It seemed he held her for an age, yet he felt light and strong still. She had cried herself to sleep as he held her, in his embrace as in his heart, and lay there still. Grima had no desire to move, ever again if need be, just to stay this close to her, this one time. He breathed in her sunlit scent, wanting to absorb her very being, to have her with him always. She seemed at peace now. He had been concerned lest her sleep be troubled, but she lay quiet as a child in his arms. He felt light, as if he had been filled with sweet air, and there was a lightless in his heart that he had not felt for many years. Grima was content. It was with sorrow that he looked out of his window and saw that it was already first light, and that he had precious few hours left to hold his Love before she must awake and return to her companions, who were without question concerned for her safety alone with him.  
As the first rays of sunlight found their way into the room, Eowyn stirred. The first person you see after an enchanted sleep...Grima mused, wishing he knew how to cast such a spell. She knew he loved her. And now she would leave him once more, to return to her citadel where doubtless some foreign lord awaited her, to woo her, love her and give her joy in a thousand ways he could not. As she awoke he sighed, a soft, soothing sound, as her eyes found his and she became aware of where she had lain.  
"Grima..." she whispered his name, and he wanted to remember forever how his name sounded on her lips in that yielding, breathy way.  
"You should have woken me." she said, her voice slowly shedding the restfulness of sleep.  
"I dared not." He said, wishing he could tell her how he felt when she lay in his embrace, but knowing that he must not.  
"Have I slept long?" She asked, sitting up.  
"A hundred years." He joked, feeling happier than he had ever felt. Eowyn laughed, a tinkling sound he and thought never to hear again...her laugh was an unconscious balm to his wounded heart.  
"I have to go..." she said, softly.  
"I know. They will be waiting..." Eowyn felt a thousand words unspoken become one breath, and she stood up, smiled at Grima, his heart skipping a beat, and left without looking back. 
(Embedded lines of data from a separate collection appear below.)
/-- **«LINEARLY STABLE MODULO TRANSLATION» (MODEL) ON THE S2⁺ INTERFACE, NO DOMAIN BINDER.** `flow_sub_translationMode_le_of_pointDataE` (selfsim
g17) with its explicit binder `hf : h⁺ ∈ D(T⁺*)` REPLACED by the bounded re-encoding hypothesis `hB` between the centre datum `(d, V, K)` and the
perturbed datum `(d′, V′, K′)`: the far-field record `hF` (stated at the centre datum) puts `h⁺` in `D(T⁺_K) = D(T⁺_{K′})`
(`mem_domain_generatorEven_of_mixedFarDatum` + `generatorEven_domain_eq_of_weakForm_sub`). All other hypotheses and the conclusion verbatim.
1-D MODEL; NOT NS; nothing is asserted to hold. [folklore] -/
theorem flow_sub_translationMode_le_of_pointDataE_of_weakForm_sub (hm : (3 : ℝ) / 20 ≤ m) (hm' : -m' < ra) (hv : WcevenZ hL) (θ : ℂ) (hθ : ‖θ‖ ≤ 4)
    (hsym : ∀ w, evansEven hL K h (innerSL ℂ hv) hv θ (conj w) = conj (evansEven hL K h (innerSL ℂ hv) hv θ w))
    {pert : ℝ} (hpert : ∀ w : ℂ, ra ≤ w.re →
      ‖evansEven hL K' h' (innerSL ℂ hv) hv θ w - evansEven hL K h (innerSL ℂ hv) hv θ w‖ ≤ pert) (hpert' : pert ≤ (1107 : ℝ) / 200000)
    (hP : PointDataE (resolventEven hL K h) hv hv θ (evansEven hL K h (innerSL ℂ hv) hv θ))
    (hF : MixedFarDatum (resolventEven hL K h) hv hv 1 ((10075811313 : ℝ) / 10000000000) ((754639259 : ℝ) / 200000000)
      ((1011518153 : ℝ) / 250000000) ((4049925993 : ℝ) / 1000000000))
    {v : WcevenZ hL} (hv0 : v ≠ 0)
    (hv1 : ∃ hu : v ∈ (generatorEven hL K' h' ((1 : ℂ) / 2) (lt_trans hm' ra_lt_half_re)).domain,
      generatorEven hL K' h' ((1 : ℂ) / 2) (lt_trans hm' ra_lt_half_re) ⟨v, hu⟩ = ((1 : ℂ) / 2) • v - (θ * innerSL ℂ hv v) • hv)
    {σ₀ : ℂ} (hσ₀ : -m' < σ₀.re) (S SF : C0Semigroup ℂ (WcevenZ hL))
    (hS : S.generator = generatorEven hL K' h' σ₀ hσ₀) (hSM : ∀ τ : ℝ≥0, ‖S.app τ‖ ≤ Real.exp (-m' * τ))
    (hlap : ∀ σ : ℂ, -m' < σ.re → ∀ G : WcevenZ hL, S.laplaceResolventFun σ G = resolventEven hL K' h' σ G)
    (hdomF : (SF.generator.domain : Set (WcevenZ hL)) = (generatorEven hL K' h' σ₀ hσ₀).domain)
    (hgenF : ∀ (u : WcevenZ hL) (hu : u ∈ (generatorEven hL K' h' σ₀ hσ₀).domain), ∃ hu' : u ∈ SF.generator.domain,
      SF.generator ⟨u, hu'⟩ = generatorEven hL K' h' σ₀ hσ₀ ⟨u, hu⟩ + (θ * innerSL ℂ hv u) • hv)
    (B : EspE L hL →L[ℝ] W L)
    (hB : ∀ (p : EspE L hL) (φ φ₁ : ℝ → ℝ), IsCompactTestE φ φ₁ → ∫ y, φ y = 0 →
      linForm L d' V' (profile p) (derE p) φ φ₁ + ∫ y, (L ^ 2 + y ^ 2) * (((K' p : W L) : ℝ → ℝ) y * φ y) =
        linForm L d V (profile p) (derE p) φ φ₁ + (∫ y, (L ^ 2 + y ^ 2) * (((K p : W L) : ℝ → ℝ) y * φ y))
          + ∫ y, (L ^ 2 + y ^ 2) * (((B p : W L) : ℝ → ℝ) y * φ y))
    {β' : ℝ} (hβ' : 0 < β') (hβ'3 : β' < (3 : ℝ) / 100) :
    ∃ M : ℝ, ∀ (δ₀ : WcevenZ hL) (t : ℝ), 0 ≤ t →
      ‖SF.app t.toNNReal δ₀ -
        ((deriv (evansEven hL K' h' (innerSL ℂ hv) hv θ) (1 / 2))⁻¹ * (θ * innerSL ℂ hv (resolventEven hL K' h' (1 / 2) δ₀)) *
            (Real.exp (t / 2) : ℂ)) • resolventEven hL K' h' (1 / 2) hv‖ ≤ M * ‖δ₀‖ * Real.exp (-β' * t) := by
  have h1m : -m < (1 : ℂ).re := by rw [Complex.one_re]; linarith
  have hf : hv ∈ (generatorEven hL K' h' σ₀ hσ₀).domain := by
    rw [← generatorEven_domain_eq_of_weakForm_sub hL h h' B hB h1m hσ₀]
    exact mem_domain_generatorEven_of_mixedFarDatum hL K h h1m h1m hF
  exact flow_sub_translationMode_le_of_pointDataE hL K h K' h' hm hm' hv θ hθ hsym hpert hpert' hP hF hv0 hv1 hσ₀ S SF hS hSM hlap
    hdomF hgenF hf hβ' hβ'3

/-- **THE LINEARISED EVEN FLOW EXISTS AND IS LINEARLY STABLE MODULO TRANSLATION (MODEL), NO DOMAIN BINDER** — existence form:
`exists_flow_sub_translationMode_le_of_pointDataE` (selfsim g17; `S`, `S_F` produced by `exists_c0SemigroupE` / `exists_c0Semigroup_fullE`) with
`hf` REPLACED by `hB`. Hypotheses = the two (S1⁺) data, the S2⁺ interface (point records of implementation 2, far-field datum, allowance, symmetry,
one eigenvector at `1/2`) and the bounded re-encoding sentence `hB`. 1-D MODEL; NOT NS; nothing is asserted to hold. [folklore] -/
theorem exists_flow_sub_translationMode_le_of_pointDataE_of_weakForm_sub (hm : (3 : ℝ) / 20 ≤ m) (hm' : -m' < ra) (hv : WcevenZ hL) (θ : ℂ)
    (hθ : ‖θ‖ ≤ 4)
    (hsym : ∀ w, evansEven hL K h (innerSL ℂ hv) hv θ (conj w) = conj (evansEven hL K h (innerSL ℂ hv) hv θ w))
    {pert : ℝ} (hpert : ∀ w : ℂ, ra ≤ w.re →
      ‖evansEven hL K' h' (innerSL ℂ hv) hv θ w - evansEven hL K h (innerSL ℂ hv) hv θ w‖ ≤ pert) (hpert' : pert ≤ (1107 : ℝ) / 200000)
    (hP : PointDataE (resolventEven hL K h) hv hv θ (evansEven hL K h (innerSL ℂ hv) hv θ))
    (hF : MixedFarDatum (resolventEven hL K h) hv hv 1 ((10075811313 : ℝ) / 10000000000) ((754639259 : ℝ) / 200000000)
      ((1011518153 : ℝ) / 250000000) ((4049925993 : ℝ) / 1000000000))
    {v : WcevenZ hL} (hv0 : v ≠ 0)
    (hv1 : ∃ hu : v ∈ (generatorEven hL K' h' ((1 : ℂ) / 2) (lt_trans hm' ra_lt_half_re)).domain,
      generatorEven hL K' h' ((1 : ℂ) / 2) (lt_trans hm' ra_lt_half_re) ⟨v, hu⟩ = ((1 : ℂ) / 2) • v - (θ * innerSL ℂ hv v) • hv)
    (B : EspE L hL →L[ℝ] W L)
    (hB : ∀ (p : EspE L hL) (φ φ₁ : ℝ → ℝ), IsCompactTestE φ φ₁ → ∫ y, φ y = 0 →
      linForm L d' V' (profile p) (derE p) φ φ₁ + ∫ y, (L ^ 2 + y ^ 2) * (((K' p : W L) : ℝ → ℝ) y * φ y) =
        linForm L d V (profile p) (derE p) φ φ₁ + (∫ y, (L ^ 2 + y ^ 2) * (((K p : W L) : ℝ → ℝ) y * φ y))
          + ∫ y, (L ^ 2 + y ^ 2) * (((B p : W L) : ℝ → ℝ) y * φ y))
    {β' : ℝ} (hβ' : 0 < β') (hβ'3 : β' < (3 : ℝ) / 100) :
    ∃ (S SF : C0Semigroup ℂ (WcevenZ hL)) (hσ₀ : -m' < (((‖(θ • innerSL ℂ hv).smulRight hv‖ : ℝ) : ℂ)).re),
      S.generator = generatorEven hL K' h' _ hσ₀ ∧ (∀ τ : ℝ≥0, ‖S.app τ‖ ≤ Real.exp (-m' * τ)) ∧
      (∀ σ : ℂ, -m' < σ.re → ∀ G : WcevenZ hL, S.laplaceResolventFun σ G = resolventEven hL K' h' σ G) ∧
      ((SF.generator.domain : Set (WcevenZ hL)) = (generatorEven hL K' h' _ hσ₀).domain) ∧
      (∀ (u : WcevenZ hL) (hu : u ∈ (generatorEven hL K' h' _ hσ₀).domain), ∃ hu' : u ∈ SF.generator.domain,
        SF.generator ⟨u, hu'⟩ = generatorEven hL K' h' _ hσ₀ ⟨u, hu⟩ + (θ * innerSL ℂ hv u) • hv) ∧
      ∃ M : ℝ, ∀ (δ₀ : WcevenZ hL) (t : ℝ), 0 ≤ t →
        ‖SF.app t.toNNReal δ₀ -
          ((deriv (evansEven hL K' h' (innerSL ℂ hv) hv θ) (1 / 2))⁻¹ * (θ * innerSL ℂ hv (resolventEven hL K' h' (1 / 2) δ₀)) *
              (Real.exp (t / 2) : ℂ)) • resolventEven hL K' h' (1 / 2) hv‖ ≤ M * ‖δ₀‖ * Real.exp (-β' * t) := by
  have h1m : -m < (1 : ℂ).re := by rw [Complex.one_re]; linarith
  have hf : hv ∈ (generatorEven hL K' h' ((1 : ℂ) / 2) (lt_trans hm' ra_lt_half_re)).domain := by
    rw [← generatorEven_domain_eq_of_weakForm_sub hL h h' B hB h1m (lt_trans hm' ra_lt_half_re)]
    exact mem_domain_generatorEven_of_mixedFarDatum hL K h h1m h1m hF
  exact exists_flow_sub_translationMode_le_of_pointDataE hL K h K' h' hm hm' hv θ hθ hsym hpert hpert' hP hF hv0 hv1 hf hβ' hβ'3

end SheetRGeneratorEvenBoundedPerturbation
end Summit.NavierStokesRegularity.OSWSelfSimilar

end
	8. in which our Heroine finds what her Hear...

Chapter seven  
  
In which our Heroine finds what her heart seeks  
  
Eowyn left Grima with a joyful heart. She felt at peace at last, all traces of her inner turmoil had been cleansed from her mind and she smiled, feeling her cold heart thawing in the presence of Grima's love for her. She met Legolas not far from Grima's Hut and felt her feelings struggle to be told to the unbelieving and dumbfounded Elf. Grima loved her, her heart sang, and she was desperate to continue their talk as soon as she could get back to him. When Mirghast appeared she told him that she now understood Grima's reasons and that she felt he deserved to live and informed the Kingsman that he was to go on to Edoras and tell her brother that she was still alive. "But are you not returning with us, my Lady? You have completed your mission, have you not?" he said, shocked. "Not for a while at least. Legolas shall remain here with me, for my protection. I intend to talk with Grima more extensively. That is all you need know." She said haughtily. "I'm sure my Brother will pay you handsomely for your service to me upon your arrival at Edoras. Be sure to tell him that I am thinking of him." She said, in her coldest, stiffest manner, and left to return to Grima.  
  
When she returned to the hut, Grima was nowhere to be found-his door left open and his fire extinguished. She found his grey cloak, flung carelessly on his bed, but no sign of where he had gone. She searched the village, but no one had yet awoken except the strange birds that perched on the roofs of the cottages, eyeing her with predatory animal menace. She found the house where the child Daigon rested, and knocked quietly upon the door, in case the inhabitants were still abed. The woman she had met the day before answered the door, and Eowyn was thankful, as she could see from the Woman's smile that the boy had indeed survived the night.  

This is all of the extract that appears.